• _What needs to be done_:
Look through the records below for the line with "have hd1 : ∀". Return that line and each one after it up to and including the line with "ω).card = c - (t", exactly.

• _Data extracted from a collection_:
■ ■ ■ ■

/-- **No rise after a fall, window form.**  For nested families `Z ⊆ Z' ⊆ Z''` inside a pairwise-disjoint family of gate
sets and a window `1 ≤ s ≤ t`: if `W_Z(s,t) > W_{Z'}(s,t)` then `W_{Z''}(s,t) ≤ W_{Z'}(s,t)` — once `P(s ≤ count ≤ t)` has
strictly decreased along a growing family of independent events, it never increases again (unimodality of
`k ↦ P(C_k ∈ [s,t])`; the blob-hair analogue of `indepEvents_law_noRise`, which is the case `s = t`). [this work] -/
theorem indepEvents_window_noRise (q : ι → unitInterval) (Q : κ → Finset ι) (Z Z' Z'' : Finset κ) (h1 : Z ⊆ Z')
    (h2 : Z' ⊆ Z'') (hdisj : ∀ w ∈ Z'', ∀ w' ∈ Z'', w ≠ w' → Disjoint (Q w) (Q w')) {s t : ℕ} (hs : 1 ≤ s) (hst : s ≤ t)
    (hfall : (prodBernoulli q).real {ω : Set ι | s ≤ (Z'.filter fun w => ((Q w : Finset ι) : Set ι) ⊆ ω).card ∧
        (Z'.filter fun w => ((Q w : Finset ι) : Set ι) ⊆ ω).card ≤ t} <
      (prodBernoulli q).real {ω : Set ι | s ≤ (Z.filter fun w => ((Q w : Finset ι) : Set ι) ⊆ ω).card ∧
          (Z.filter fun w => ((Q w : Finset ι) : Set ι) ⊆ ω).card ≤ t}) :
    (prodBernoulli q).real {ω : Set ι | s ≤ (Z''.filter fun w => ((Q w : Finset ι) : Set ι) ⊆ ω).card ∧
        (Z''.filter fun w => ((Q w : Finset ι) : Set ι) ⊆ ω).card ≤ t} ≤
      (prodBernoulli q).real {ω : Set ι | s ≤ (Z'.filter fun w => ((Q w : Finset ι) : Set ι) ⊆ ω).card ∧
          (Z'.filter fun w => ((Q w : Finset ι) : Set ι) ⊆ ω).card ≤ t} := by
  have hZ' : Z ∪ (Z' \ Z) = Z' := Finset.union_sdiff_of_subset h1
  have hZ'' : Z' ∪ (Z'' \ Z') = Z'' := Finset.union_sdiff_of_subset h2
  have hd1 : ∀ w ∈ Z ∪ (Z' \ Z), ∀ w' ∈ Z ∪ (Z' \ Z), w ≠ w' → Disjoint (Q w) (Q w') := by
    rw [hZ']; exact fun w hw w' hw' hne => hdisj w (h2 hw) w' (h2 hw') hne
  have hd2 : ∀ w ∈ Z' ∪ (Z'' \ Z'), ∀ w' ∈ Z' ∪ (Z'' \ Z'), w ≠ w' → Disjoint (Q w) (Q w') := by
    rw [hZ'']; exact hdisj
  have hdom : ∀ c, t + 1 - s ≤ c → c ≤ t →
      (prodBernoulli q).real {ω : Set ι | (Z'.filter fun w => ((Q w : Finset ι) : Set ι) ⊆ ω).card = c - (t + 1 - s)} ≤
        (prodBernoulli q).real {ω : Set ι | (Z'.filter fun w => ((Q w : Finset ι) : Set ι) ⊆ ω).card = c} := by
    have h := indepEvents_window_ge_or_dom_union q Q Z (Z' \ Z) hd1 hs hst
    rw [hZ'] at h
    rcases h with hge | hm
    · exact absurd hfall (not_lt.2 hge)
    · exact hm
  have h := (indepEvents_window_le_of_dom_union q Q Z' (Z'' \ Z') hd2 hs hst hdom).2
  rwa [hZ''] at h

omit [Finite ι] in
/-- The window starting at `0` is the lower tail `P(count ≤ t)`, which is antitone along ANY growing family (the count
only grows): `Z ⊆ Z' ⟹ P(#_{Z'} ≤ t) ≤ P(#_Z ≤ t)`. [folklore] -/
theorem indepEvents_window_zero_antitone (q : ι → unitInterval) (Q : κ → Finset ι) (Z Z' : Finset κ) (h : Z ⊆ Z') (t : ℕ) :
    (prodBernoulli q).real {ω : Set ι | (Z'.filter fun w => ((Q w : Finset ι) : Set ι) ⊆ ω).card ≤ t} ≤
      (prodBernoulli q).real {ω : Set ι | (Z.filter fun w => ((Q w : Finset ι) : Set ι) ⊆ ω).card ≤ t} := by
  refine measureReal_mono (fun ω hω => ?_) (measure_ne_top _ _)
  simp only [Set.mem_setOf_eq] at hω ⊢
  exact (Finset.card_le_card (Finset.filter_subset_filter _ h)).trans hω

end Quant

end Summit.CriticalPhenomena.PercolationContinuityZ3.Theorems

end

■ ■ ■ ■

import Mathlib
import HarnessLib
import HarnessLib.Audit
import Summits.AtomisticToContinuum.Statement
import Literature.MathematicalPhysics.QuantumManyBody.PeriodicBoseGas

■ ■ ■ ■

• _Answer box_:
  have hd1 : ∀ w ∈ Z ∪ (Z' \ Z), ∀ w' ∈ Z ∪ (Z' \ Z), w ≠ w' → Disjoint (Q w) (Q w') := by
    rw [hZ']; exact fun w hw w' hw' hne => hdisj w (h2 hw) w' (h2 hw') hne
  have hd2 : ∀ w ∈ Z' ∪ (Z'' \ Z'), ∀ w' ∈ Z' ∪ (Z'' \ Z'), w ≠ w' → Disjoint (Q w) (Q w') := by
    rw [hZ'']; exact hdisj
  have hdom : ∀ c, t + 1 - s ≤ c → c ≤ t →
      (prodBernoulli q).real {ω : Set ι | (Z'.filter fun w => ((Q w : Finset ι) : Set ι) ⊆ ω).card = c - (t + 1 - s)} ≤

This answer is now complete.